» WHAT YOU ARE ASKED TO DO
Each line below from the one containing "(hs1 : s ≤ 1)" through the one containing "(hsup : HasMaj" is to be given again exactly, and no line outside that span.

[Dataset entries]
......

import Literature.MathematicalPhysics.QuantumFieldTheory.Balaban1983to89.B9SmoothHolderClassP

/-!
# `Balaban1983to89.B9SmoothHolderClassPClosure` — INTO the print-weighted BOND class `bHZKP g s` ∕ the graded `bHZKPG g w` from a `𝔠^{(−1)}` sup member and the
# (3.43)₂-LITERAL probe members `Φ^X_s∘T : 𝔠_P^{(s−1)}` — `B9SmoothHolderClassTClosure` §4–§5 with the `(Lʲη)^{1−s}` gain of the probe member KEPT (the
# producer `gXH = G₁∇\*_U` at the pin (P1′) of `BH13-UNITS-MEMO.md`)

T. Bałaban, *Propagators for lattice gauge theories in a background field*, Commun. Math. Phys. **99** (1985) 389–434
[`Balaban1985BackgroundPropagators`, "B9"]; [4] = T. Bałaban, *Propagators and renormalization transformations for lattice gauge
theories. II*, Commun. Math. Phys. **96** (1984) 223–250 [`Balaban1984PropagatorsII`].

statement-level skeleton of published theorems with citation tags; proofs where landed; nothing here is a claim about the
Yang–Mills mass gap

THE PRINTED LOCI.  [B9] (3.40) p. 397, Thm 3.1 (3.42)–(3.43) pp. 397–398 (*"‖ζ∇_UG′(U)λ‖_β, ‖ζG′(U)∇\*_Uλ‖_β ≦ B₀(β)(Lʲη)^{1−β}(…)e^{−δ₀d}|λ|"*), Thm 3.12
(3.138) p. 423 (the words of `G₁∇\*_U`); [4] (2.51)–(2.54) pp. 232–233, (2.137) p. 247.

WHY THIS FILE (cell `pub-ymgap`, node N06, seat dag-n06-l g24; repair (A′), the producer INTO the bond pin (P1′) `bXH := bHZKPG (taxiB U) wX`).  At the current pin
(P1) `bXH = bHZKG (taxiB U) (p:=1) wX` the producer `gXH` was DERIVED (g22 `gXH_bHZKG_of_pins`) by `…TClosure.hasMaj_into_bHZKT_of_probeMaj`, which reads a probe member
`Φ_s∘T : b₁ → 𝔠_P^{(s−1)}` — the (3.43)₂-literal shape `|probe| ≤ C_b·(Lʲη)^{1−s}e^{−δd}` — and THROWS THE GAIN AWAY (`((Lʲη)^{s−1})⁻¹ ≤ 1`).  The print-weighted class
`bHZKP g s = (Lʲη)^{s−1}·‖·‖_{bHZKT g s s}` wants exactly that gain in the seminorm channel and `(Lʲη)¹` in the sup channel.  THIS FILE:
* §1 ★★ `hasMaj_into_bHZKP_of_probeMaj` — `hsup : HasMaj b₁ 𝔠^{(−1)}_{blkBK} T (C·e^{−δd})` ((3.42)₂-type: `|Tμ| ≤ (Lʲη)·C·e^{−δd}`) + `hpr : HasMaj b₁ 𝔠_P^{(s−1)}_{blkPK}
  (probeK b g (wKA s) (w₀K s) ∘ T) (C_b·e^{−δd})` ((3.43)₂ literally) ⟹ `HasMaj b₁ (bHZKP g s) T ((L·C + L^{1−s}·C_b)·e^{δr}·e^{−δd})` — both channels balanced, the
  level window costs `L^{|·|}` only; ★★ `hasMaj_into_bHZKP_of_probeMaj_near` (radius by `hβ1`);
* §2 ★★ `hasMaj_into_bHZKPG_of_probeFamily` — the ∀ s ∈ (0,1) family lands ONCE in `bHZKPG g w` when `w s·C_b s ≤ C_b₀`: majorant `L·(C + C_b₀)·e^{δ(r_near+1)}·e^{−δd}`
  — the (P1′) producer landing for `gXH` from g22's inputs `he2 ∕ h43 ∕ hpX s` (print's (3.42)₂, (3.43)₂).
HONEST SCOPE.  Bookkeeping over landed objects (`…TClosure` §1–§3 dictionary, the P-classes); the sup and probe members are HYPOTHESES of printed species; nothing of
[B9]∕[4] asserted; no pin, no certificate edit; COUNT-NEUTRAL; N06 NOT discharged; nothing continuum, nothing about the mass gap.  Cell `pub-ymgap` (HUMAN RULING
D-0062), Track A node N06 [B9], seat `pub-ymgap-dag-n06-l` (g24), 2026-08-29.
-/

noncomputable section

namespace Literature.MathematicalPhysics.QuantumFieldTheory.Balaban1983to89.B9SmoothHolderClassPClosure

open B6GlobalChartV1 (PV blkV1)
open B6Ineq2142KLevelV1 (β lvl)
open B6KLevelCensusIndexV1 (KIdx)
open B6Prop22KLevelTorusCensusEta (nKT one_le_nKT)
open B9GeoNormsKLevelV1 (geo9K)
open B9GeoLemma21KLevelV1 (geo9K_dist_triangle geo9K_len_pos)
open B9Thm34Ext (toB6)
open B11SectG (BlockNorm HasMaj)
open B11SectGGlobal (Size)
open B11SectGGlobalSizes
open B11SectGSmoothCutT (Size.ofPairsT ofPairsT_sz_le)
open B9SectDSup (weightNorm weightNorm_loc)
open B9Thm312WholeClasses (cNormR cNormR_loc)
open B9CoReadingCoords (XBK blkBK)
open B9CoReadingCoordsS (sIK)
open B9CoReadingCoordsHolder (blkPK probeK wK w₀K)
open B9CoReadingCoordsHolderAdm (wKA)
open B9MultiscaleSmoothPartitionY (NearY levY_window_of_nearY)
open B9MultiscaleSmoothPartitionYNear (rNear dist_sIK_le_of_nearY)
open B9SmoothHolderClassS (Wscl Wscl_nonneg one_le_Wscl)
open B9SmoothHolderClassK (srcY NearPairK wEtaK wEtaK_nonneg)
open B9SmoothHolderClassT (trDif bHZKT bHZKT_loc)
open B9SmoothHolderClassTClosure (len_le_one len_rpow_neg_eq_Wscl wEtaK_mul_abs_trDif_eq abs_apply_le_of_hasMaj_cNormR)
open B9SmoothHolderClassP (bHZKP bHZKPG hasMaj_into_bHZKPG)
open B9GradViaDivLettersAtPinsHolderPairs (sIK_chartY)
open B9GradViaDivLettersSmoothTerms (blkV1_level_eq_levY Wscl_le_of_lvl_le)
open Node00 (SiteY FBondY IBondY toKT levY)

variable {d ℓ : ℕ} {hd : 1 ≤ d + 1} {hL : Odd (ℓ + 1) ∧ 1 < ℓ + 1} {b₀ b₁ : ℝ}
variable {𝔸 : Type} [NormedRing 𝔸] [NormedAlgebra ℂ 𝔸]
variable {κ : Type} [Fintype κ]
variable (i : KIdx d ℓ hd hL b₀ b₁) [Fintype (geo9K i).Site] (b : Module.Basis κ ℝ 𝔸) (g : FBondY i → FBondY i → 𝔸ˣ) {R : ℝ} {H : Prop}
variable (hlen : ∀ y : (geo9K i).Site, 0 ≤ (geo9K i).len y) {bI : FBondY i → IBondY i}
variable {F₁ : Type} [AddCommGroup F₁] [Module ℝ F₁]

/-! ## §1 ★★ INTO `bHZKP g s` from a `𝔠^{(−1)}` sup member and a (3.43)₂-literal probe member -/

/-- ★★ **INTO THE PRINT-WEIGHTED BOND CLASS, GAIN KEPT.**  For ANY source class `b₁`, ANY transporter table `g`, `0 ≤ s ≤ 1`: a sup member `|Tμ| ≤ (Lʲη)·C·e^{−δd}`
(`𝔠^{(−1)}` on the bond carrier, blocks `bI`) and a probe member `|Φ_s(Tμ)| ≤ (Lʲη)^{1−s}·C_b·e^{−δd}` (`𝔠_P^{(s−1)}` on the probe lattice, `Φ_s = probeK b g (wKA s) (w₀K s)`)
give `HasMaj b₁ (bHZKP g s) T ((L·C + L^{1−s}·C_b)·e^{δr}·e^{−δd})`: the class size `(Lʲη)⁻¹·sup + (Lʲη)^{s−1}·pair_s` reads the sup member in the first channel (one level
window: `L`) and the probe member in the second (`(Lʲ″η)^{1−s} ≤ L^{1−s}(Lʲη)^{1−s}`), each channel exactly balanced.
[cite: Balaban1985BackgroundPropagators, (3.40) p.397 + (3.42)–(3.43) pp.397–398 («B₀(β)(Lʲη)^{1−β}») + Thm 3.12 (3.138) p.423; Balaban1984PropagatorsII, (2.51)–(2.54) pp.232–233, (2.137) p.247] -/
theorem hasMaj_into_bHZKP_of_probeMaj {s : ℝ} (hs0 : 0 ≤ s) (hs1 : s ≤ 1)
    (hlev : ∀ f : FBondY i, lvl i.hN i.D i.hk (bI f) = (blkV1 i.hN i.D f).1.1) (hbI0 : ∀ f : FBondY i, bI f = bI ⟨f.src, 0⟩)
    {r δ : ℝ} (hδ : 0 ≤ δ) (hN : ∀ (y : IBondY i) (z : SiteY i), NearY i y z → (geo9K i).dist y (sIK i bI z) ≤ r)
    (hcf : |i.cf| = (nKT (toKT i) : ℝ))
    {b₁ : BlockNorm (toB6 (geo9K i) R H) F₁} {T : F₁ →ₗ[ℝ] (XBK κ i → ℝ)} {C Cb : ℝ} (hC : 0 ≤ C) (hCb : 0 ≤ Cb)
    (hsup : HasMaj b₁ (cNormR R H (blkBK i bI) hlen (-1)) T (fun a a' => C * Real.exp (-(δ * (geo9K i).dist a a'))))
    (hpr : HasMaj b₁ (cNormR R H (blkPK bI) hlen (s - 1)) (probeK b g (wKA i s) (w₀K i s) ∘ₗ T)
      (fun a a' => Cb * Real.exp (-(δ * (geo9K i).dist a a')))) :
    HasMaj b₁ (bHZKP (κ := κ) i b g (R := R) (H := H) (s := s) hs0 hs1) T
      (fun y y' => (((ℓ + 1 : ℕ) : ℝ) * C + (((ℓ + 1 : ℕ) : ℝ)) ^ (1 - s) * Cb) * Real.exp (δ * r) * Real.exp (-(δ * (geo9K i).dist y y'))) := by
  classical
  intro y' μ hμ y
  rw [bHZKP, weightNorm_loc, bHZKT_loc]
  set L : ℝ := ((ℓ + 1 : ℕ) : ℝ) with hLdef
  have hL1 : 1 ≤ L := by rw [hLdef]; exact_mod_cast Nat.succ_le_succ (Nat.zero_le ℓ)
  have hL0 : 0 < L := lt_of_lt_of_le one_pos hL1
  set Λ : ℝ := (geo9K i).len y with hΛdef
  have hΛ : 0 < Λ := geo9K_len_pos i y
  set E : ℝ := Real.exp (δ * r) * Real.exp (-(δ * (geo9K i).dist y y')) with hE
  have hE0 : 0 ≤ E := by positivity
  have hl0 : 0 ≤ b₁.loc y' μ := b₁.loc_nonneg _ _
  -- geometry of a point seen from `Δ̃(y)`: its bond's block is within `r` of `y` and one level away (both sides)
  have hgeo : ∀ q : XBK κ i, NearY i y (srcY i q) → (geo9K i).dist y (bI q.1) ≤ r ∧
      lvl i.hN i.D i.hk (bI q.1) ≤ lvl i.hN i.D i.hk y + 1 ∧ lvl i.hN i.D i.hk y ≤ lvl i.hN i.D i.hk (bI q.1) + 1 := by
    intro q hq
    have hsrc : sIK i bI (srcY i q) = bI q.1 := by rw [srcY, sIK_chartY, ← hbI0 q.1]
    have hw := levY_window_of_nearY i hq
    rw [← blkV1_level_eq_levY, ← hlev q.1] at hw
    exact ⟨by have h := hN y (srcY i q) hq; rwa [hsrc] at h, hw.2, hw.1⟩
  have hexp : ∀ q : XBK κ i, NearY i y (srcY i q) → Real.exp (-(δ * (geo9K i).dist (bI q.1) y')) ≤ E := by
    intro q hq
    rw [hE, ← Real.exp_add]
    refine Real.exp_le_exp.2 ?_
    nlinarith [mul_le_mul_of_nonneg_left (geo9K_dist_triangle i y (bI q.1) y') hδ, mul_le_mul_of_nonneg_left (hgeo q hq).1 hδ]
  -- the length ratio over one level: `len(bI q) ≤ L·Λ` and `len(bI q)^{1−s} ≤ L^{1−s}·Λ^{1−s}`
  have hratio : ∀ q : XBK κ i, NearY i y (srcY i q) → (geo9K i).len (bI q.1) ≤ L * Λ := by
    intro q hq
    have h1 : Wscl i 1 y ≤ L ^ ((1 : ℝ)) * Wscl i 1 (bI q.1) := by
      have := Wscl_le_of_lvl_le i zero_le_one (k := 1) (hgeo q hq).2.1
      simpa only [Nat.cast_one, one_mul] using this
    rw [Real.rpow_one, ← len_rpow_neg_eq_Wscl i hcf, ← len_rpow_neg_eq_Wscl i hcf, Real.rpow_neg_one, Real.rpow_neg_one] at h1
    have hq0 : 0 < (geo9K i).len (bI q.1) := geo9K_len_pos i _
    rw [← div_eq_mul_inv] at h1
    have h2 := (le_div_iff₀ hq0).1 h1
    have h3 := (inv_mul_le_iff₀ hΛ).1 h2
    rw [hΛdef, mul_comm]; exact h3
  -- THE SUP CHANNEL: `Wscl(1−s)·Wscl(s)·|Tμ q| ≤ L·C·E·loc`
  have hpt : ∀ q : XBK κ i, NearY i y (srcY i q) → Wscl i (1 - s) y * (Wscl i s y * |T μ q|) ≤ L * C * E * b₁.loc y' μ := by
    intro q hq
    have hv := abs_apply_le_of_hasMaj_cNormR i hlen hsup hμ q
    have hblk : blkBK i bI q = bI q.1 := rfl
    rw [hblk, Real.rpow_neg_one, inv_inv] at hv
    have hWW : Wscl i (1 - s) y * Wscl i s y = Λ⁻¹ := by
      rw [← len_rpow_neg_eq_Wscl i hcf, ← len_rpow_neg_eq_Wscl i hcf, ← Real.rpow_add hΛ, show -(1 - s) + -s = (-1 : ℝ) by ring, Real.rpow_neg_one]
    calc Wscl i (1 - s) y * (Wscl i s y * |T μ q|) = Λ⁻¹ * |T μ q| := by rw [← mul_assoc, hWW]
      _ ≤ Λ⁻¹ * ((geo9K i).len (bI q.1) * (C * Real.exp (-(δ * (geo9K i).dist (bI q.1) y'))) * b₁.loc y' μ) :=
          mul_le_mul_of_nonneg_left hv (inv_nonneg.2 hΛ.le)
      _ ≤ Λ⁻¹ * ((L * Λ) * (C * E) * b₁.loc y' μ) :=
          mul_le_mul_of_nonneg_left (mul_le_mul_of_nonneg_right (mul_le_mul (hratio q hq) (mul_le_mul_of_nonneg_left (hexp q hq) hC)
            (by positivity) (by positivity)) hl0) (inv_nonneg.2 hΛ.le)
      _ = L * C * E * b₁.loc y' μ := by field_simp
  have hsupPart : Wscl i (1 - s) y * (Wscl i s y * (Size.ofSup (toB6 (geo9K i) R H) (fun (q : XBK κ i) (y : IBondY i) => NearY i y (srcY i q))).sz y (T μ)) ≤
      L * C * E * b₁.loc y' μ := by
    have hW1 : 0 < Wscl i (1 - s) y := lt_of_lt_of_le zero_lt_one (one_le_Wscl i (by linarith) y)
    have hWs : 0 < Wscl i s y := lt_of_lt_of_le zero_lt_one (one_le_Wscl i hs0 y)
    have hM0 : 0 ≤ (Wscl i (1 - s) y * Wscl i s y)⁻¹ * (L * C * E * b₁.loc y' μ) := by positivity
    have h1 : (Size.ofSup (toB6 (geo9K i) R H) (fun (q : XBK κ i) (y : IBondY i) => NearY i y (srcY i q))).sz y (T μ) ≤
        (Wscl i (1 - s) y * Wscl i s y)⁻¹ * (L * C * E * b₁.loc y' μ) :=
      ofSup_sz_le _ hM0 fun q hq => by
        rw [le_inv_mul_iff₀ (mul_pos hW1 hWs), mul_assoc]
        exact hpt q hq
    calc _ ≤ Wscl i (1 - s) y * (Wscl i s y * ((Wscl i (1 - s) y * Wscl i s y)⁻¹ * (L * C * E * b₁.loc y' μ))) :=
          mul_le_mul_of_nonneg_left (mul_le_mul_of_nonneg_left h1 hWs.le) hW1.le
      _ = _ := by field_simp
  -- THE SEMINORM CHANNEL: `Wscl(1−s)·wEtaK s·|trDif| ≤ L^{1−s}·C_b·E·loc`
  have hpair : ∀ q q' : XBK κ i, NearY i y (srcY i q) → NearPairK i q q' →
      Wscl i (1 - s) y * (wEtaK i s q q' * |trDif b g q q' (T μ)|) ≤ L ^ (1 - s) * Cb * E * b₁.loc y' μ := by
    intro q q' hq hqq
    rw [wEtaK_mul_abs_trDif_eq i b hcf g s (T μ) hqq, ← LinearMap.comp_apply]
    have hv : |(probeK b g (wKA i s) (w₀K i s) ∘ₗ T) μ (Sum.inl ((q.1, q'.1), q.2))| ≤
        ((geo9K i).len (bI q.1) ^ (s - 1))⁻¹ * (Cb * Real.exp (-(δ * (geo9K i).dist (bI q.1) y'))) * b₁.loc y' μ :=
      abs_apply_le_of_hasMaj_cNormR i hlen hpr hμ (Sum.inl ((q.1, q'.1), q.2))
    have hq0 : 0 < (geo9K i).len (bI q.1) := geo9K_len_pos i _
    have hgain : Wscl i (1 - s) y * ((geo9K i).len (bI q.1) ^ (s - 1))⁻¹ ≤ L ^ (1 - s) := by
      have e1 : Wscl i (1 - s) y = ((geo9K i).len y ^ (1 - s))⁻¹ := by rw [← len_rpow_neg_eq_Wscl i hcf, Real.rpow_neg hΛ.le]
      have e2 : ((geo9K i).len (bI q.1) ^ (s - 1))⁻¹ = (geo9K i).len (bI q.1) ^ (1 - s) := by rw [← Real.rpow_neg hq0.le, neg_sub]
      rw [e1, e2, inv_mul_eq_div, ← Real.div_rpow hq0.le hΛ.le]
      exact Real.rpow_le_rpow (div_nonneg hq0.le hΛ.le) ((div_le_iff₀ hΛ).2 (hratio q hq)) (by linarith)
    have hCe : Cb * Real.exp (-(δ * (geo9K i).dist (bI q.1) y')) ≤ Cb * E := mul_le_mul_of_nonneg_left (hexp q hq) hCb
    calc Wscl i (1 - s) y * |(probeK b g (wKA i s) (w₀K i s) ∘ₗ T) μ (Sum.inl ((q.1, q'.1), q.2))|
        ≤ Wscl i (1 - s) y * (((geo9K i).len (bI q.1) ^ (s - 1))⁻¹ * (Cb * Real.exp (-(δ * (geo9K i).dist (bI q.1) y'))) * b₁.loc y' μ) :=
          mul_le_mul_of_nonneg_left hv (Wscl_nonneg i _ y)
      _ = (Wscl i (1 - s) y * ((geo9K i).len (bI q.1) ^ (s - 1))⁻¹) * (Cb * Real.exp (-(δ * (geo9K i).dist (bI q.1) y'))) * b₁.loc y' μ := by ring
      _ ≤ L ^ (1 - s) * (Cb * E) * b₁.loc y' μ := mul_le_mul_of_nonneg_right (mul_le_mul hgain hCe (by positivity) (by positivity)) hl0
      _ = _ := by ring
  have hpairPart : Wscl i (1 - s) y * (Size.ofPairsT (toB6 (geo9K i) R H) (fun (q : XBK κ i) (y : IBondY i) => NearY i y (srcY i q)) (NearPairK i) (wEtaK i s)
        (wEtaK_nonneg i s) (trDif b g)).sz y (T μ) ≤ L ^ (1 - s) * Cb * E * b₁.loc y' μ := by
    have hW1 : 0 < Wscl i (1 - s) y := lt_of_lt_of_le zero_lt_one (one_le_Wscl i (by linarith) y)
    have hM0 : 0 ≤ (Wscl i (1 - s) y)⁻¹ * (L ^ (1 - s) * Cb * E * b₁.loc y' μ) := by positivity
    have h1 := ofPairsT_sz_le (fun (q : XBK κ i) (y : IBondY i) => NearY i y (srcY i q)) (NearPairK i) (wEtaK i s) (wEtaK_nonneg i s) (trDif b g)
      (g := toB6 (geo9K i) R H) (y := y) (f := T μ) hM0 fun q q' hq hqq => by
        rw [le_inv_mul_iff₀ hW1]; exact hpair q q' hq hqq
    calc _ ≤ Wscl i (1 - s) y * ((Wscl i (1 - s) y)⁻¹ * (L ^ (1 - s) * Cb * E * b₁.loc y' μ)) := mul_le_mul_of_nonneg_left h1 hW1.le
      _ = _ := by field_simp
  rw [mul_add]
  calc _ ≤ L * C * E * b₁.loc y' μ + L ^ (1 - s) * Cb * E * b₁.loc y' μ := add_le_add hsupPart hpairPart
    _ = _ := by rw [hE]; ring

......

» ANSWER SPACE
theorem hasMaj_into_bHZKP_of_probeMaj {s : ℝ} (hs0 : 0 ≤ s) (hs1 : s ≤ 1)
    (hlev : ∀ f : FBondY i, lvl i.hN i.D i.hk (bI f) = (blkV1 i.hN i.D f).1.1) (hbI0 : ∀ f : FBondY i, bI f = bI ⟨f.src, 0⟩)
    {r δ : ℝ} (hδ : 0 ≤ δ) (hN : ∀ (y : IBondY i) (z : SiteY i), NearY i y z → (geo9K i).dist y (sIK i bI z) ≤ r)
    (hcf : |i.cf| = (nKT (toKT i) : ℝ))
    {b₁ : BlockNorm (toB6 (geo9K i) R H) F₁} {T : F₁ →ₗ[ℝ] (XBK κ i → ℝ)} {C Cb : ℝ} (hC : 0 ≤ C) (hCb : 0 ≤ Cb)
    (hsup : HasMaj b₁ (cNormR R H (blkBK i bI) hlen (-1)) T (fun a a' => C * Real.exp (-(δ * (geo9K i).dist a a'))))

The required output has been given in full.